** Your task **
Scan the listing below. Report each line that includes "modulo".

** Extracted entries **
/-!
# Ring 2 — hypotheses layer, descent axis: the `ℚ̄`-node and — with Voisin 2007 — the PARENT node ARE "Lefschetz-PRIMITIVE absolute
# Hodge classes of a fixed defect `k` on smooth projective varieties DEFINED OVER `ℚ̄` are algebraic" (modulo (N)+(E)+(c), resp. + c7)

HONEST FRAMING (page 1, verbatim the cell's standing line): **research route conditional on HC_CM; not a
corollary; Q11.4-sentence-2 already refuted in dim ≥ 3.** Nothing in this file proves a case of the Hodge conjecture;
nothing discharges the binder of record b06 `Ring2.Hypotheses.AbsoluteHodgeImpliesAlgebraicAV`, its parent node
`AbsoluteHodgeImpliesAlgebraic` or the `ℚ̄`-variant `AbsoluteHodgeImpliesAlgebraicQbar` (all OPEN); the binder table's numbers do
not move. `HC_CM` (`Theses.RankFourFaces.CMAbelianHodge`) does not occur in this file; `HC_AV` is not asserted; Voisin's Prop. 1.2
(c7) is displayed as a hypothesis in §3 only.

Hodge ladder STAGE 3, `BINDER-OWNERS.md` row **b06**, seat `ring2-b06` (gen 72), sixth file of the gen: the PRIMITIVE sequel of
`Ring2HypothesesDescentAbsoluteQbar` (fifth file: base change commutes with products, padding abelian varieties over `ℚ̄`, offset forms
of the `ℚ̄`-node, the parent node as the `ℚ̄`-middle slice under c7) along the third file's defect calculus
(`Ring2HypothesesDescentAbsolutePrimitiveDefect`: lift DOWN in defect, bare pull-back UP in defect). The class "isomorphic to some
`X₀ ⊗_ι ℂ`" is closed under `× E` for `E = E₀ ⊗_ι ℂ` an elliptic curve defined over `ℚ̄`, and primitive absolute Hodge classes, polarisation
classes and algebraic classes transport along isomorphisms, so the two inductions run inside the `ℚ̄`-world:

* §1 `forall_absoluteHodge_primitive_algebraic_of_iso_of_canonical` (transport of the primitive form along `Y ≅ Y'`);
  `…qbar_of_defect_add…` / `…qbar_of_add_defect…` / `…qbar_of_defect…` (every defect from one, for varieties `≅ X₀ ⊗_ι ℂ`).
* §2 **`absoluteHodgeImpliesAlgebraicQbar_iff_primitive_defect_of_canonical k`: the `ℚ̄`-NODE `↔` "for every `ι`, every `Y₀/ℚ̄` with
  `Y₀ ⊗_ι ℂ` smooth projective of dimension `2q + k`, every polarisation class `θ` and every `q ≥ 2`, every θ-PRIMITIVE absolute Hodge class
  of `H^{2q}((Y₀ ⊗_ι ℂ)(ℂ); ℂ)` is algebraic"**, for EVERY `k` (modulo (N)+(E)+(c)).
* §3 **WITH VOISIN (c7): `absoluteHodgeImpliesAlgebraic_iff_qbar_primitiveMiddle_of_voisin_of_canonical` — the PARENT node `↔` "for ONE
  embedding `ι`: Lefschetz-primitive absolute Hodge classes in the MIDDLE degree of smooth projective varieties DEFINED OVER `ℚ̄` (even
  dimension `≥ 4`) are algebraic"** — the intersection of all reductions of this gen (primitive ∧ middle ∧ defined over `ℚ̄`); the
  defect-`k` forms; row b06 from the same hypothesis. c7, (N), (E), (c) displayed, nothing asserted.

HONEST COLUMN. Nothing is discharged; «10 · 0» unchanged; the three nodes, `HC_AV` NOT asserted; no definition, no named fact, no sorry.
COUNT ONCE: lift — ring2-b02; AH stability — gen 71; defect induction — ab-spread-1 XXVIII; Voisin's reduction — the tree's fact c7.
NOT claimed: that the primitive `ℚ̄`-middle form is strictly weaker; anything Galois-theoretic about the classes themselves.

References (bib keys): Voisin2007HodgeLoci (Prop. 1.2, Rem. 1.4), Deligne1982HodgeCycles (§2 Ex. 2.1 (c), (d) p. 16), CharlesSchnell2014Notes
(Def. 11.2.3, §11.2.2, Conj. 11.2.18), VoisinHodgeI2002 (§6.2.3 Def. 6.24, Thm. 6.25, Cor. 6.26), Kleiman1968AlgebraicCycles (§1.4 (1.4.6)),
KerrPearlstein2011 (§3.1), Hartshorne1977 (II.3), GrothendieckTopology1969 (§1), MumfordAV1970 (§1, §4), SilvermanAEC2009 (III.3.6). -/

noncomputable section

** Solution for this problem **
# Hodge classes of a fixed defect `k` on smooth projective varieties DEFINED OVER `ℚ̄` are algebraic" (modulo (N)+(E)+(c), resp. + c7)
  of `H^{2q}((Y₀ ⊗_ι ℂ)(ℂ); ℂ)` is algebraic"**, for EVERY `k` (modulo (N)+(E)+(c)).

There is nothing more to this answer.